また、ゼラチンおよびコラーゲンの製造販売において、国内外に5か所の工場を有するゼライス株式会社,塩釜ガス株式会社および宮城ケーブルテレビ株式会社等から構成される稲井グループの中核企業であり、東北における有力企業グループの一つである。
沿革と逸話
江戸時代

現在の宮城県石巻において、味噌,醤油の醸造販売および塩田開発等を行う。
江戸時代の必需品供給網

地元で有名な「貞山堀」は、藩主伊達政宗の手掛けた事業の一つである。江戸時代から東北本線開通まで主要な物資の輸送手段であった。この貞山掘の改修工事を、稲井家の祖先が手掛けた。
1905(明治38)年

稲井善八が稲井善八商店を創業する。
「クジラ公害」と解決策の提示

株式会社稲井の前身の稲井善八商店の発祥は、宮城県の牡鹿半島の南端,鮎川である。1905(明治38)年当時、鮎川は鯨による恩恵を受け、活気に満ちていた。稲井善八商店も鯨肉,鯨油の販売の他、香料やテニスのガット等を製造し全国に販売していた。
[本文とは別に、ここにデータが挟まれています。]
import Summits.ValiantsHypothesis.ValiantsHypothesis.Theorems.KPlusLogSqLawTridiagonalRealStaticUnitFive

/-!
# Route «KPlusLogSqLaw», crux `WeakLifting` (stmt-ValiantsHypothesis-19561) — REAL side of the tridiagonal sector:
# the UNIT-COEFFICIENT sub-sector at size `6` — the TWO-TRIANGLE GAUGE and the first SIGN-CHAMBER LAWS

HONEST FRAMING.  Helper theorems (`--supports stmt-ValiantsHypothesis-19561 --as helper`), seat val-sym-lift-p1 (g17), cell `pub-symmetroid`,
2026-08-28; sequel of `…UnitFive` / `…UnitFiveExact` (`U 5 = 4`) on the row `m = 6` of the unit-coefficient sub-sector of the α register
(kernel floor `U 6 ≥ 4`, p613828).  Currency `StaticTridiagonalRealPotential.pathDet (fun _ => 1) d (fun _ => 1) f 6`; edge slopes
`L_t := 2f_t − d_t − d_{t+1} ∈ ℤ` (`t = 0,…,4`), `b_t = x^{L_t}`.  Proved here, for ALL exponent data:
* `eval_unit_six`, `eval_unit_six_eq` — the thirteen matchings of the path `P₆` and the **TWO-TRIANGLE GAUGE**
  `D₆(x) = x^E · ( (1 − b₀ − b₁)(1 − b₃ − b₄) − b₂(1 − b₀)(1 − b₄) )`: the two end `3 × 3` unit blocks against the middle link times the two
  end `2 × 2` blocks (`unit_six_root_eq`: at a positive zero `(1 − b₀ − b₁)(1 − b₃ − b₄) = b₂(1 − b₀)(1 − b₄)`); `D₆(1) = 1` (no resonance zero at
  size `6`).
* **ONE-SIDED LAWS** (`unit_six_no_root_gt_one_of_…`, `…_lt_one_of_…`): no zero in `(1, ∞)` when `L₀ > 0, L₄ > 0, L₂ < 0`, or when
  `L₀ > 0, L₄ < 0, L₃ > 0`, or when `L₄ > 0, L₀ < 0, L₁ > 0`; mirror statements on `(0, 1)` (all by comparing the two triangles with the two
  `2 × 2` blocks — no division, no calculus).
* **EMPTY CHAMBER** (`card_posRoots_unit_six_eq_zero_of_alternatingOuterPairs`): if `sign L₀ = sign L₃ = −sign L₁ = −sign L₄` (slope signs
  `+ − ? + −` or `− + ? − +`, any middle slope) the design has NO positive determinant zero at all.
* **EXACTLY-ONE CHAMBER** (`card_posRoots_unit_six_eq_one_of_dip`): if `L₀, L₁, L₃, L₄ > 0 > L₂` (signs `+ + − + +`) the design has EXACTLY ONE
  positive zero; it lies in `(1/5, 1)` (existence by the intermediate value theorem from `D₆(1/5) < 0 < D₆(1)`, uniqueness by the strict
  monotonicity of the two secular factors `b₁/(1 − b₀) − 1`, `b₃/(1 − b₄) − 1` and of `b₂`).
LOCATED CONTEXT (this seat, not claimed in the kernel): over the ten sign classes of `(L₀,…,L₄)` modulo reversal and `x ↦ 1/x`, a log-grid
census (22⁴ slope ratios up to 2500 per class) and ≈ 10⁶ multi-scale / near-resonant integer designs found no unit `6`-design with five positive
zeros (`U 6 ≥ 4` stands; the two chambers above read `0` and `1` identically on the grid, as proved here).  Nothing here is an upper law for the
register (α NO MOVER); nothing bears on `WeakLifting` / `TropicalB` (stmt-19771) in their windows, Conjecture B, the Door-A registers,
`MatrixDescartes` (stmt-18050) or VP ≠ VNP.
[this seat; folklore: continuants ↔ matchings of the path, intermediate value theorem]
-/

-- `Summit.ValiantsHypothesis.ValiantsHypothesis.…` repeats a component by the D-0017 layout (single-conjunct summit); the name is mandated.
set_option linter.dupNamespace false
set_option autoImplicit false

namespace Summit.ValiantsHypothesis.ValiantsHypothesis.Theorems.KPlusLogSqLaw
namespace StaticTridiagonalRealUnit

open Polynomial Finset
open Summit.ValiantsHypothesis.ValiantsHypothesis.Theorems.KPlusLogSqLaw.StaticTridiagonalRealPotential
  (pathDet pathDet_zero pathDet_one pathDet_add_two)

variable (d : ℕ → ℕ) (f : ℕ → ℕ)

/-! ### The unit `6 × 6` determinant and the two-triangle gauge -/

/-- the unit `6 × 6` determinant: the thirteen matchings of the path on six vertices. [folklore] -/
theorem eval_unit_six (x : ℝ) :
    (pathDet (fun _ => (1 : ℝ)) d (fun _ => (1 : ℝ)) f 6).eval x =
      x ^ (d 0 + d 1 + d 2 + d 3 + d 4 + d 5)
        - x ^ (2 * f 0 + d 2 + d 3 + d 4 + d 5) - x ^ (d 0 + 2 * f 1 + d 3 + d 4 + d 5) - x ^ (d 0 + d 1 + 2 * f 2 + d 4 + d 5)
        - x ^ (d 0 + d 1 + d 2 + 2 * f 3 + d 5) - x ^ (d 0 + d 1 + d 2 + d 3 + 2 * f 4)
        + x ^ (2 * f 0 + 2 * f 2 + d 4 + d 5) + x ^ (2 * f 0 + d 2 + 2 * f 3 + d 5) + x ^ (2 * f 0 + d 2 + d 3 + 2 * f 4)
        + x ^ (d 0 + 2 * f 1 + 2 * f 3 + d 5) + x ^ (d 0 + 2 * f 1 + d 3 + 2 * f 4) + x ^ (d 0 + d 1 + 2 * f 2 + 2 * f 4)
        - x ^ (2 * f 0 + 2 * f 2 + 2 * f 4) := by
  have e5 := eval_unit_five d f x
  have e4 := eval_unit_four d f x
  rw [show (6 : ℕ) = 4 + 2 from rfl, pathDet_add_two]
  simp only [eval_sub, eval_mul, eval_pow, eval_C, eval_X, one_mul]
  rw [show (4 : ℕ) + 1 = 5 from rfl, e5, e4]
  ring

/-- `D₆(1) = 1`: size `6` carries no resonance zero. [folklore] -/
theorem eval_unit_six_one : (pathDet (fun _ => (1 : ℝ)) d (fun _ => (1 : ℝ)) f 6).eval 1 = 1 := by
  rw [eval_unit_six]; simp only [one_pow]; ring

/-- the unit `6 × 6` determinant is not the zero polynomial. -/
theorem unit_six_ne_zero : pathDet (fun _ => (1 : ℝ)) d (fun _ => (1 : ℝ)) f 6 ≠ 0 := by
  intro h
  have h1 := eval_unit_six_one d f
  rw [h, eval_zero] at h1
  exact zero_ne_one h1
しかし、鯨からとれる油分は蝋燭や石鹸の原料となったが、その「搾りカス」を原因とする、所謂「クジラ公害」が大きな社会問題となっており、捕鯨会社と地域における関係に亀裂が生じ始めた。そこで、初代社長は、原因の「搾りカス」を廃棄せずに、農業用肥料の原料とすることを試みた。これが功を奏し、捕鯨会社と地域の関係の改善につなげることができた。
1906(明治39)年

鯨の残滓を利用した農業用肥料を開発する。また鯨資源の完全利用を目指し、鯨肉缶詰を製造開始する。
東北地方における鯨缶詰と「クジラ公害」対策の応用

鯨をはじめとする天然資源の完全利用を目指し、東北地方における鯨肉を食文化に確立するため、缶詰の製造に着手した。缶詰が売れた後、鯨肉の販売に注力した。
1930(昭和  5)年

塩釜ガス株式会社の設立に参加する。
1935(昭和10)年

千島列島に出先工場を建設する。
第二次世界大戦の中で

昭和10年頃になると、日本国内で捕鯨事業が盛んになり、事業者が競って日本列島を北上した。この動きに稲井善八商店も追随したのだった。千島に鯨の赤肉加工,肥料,鯨肉およびゼラチン原料の生産拠点である工場を設営するが、太平洋戦争の終決とともに外地資産は全て没収された。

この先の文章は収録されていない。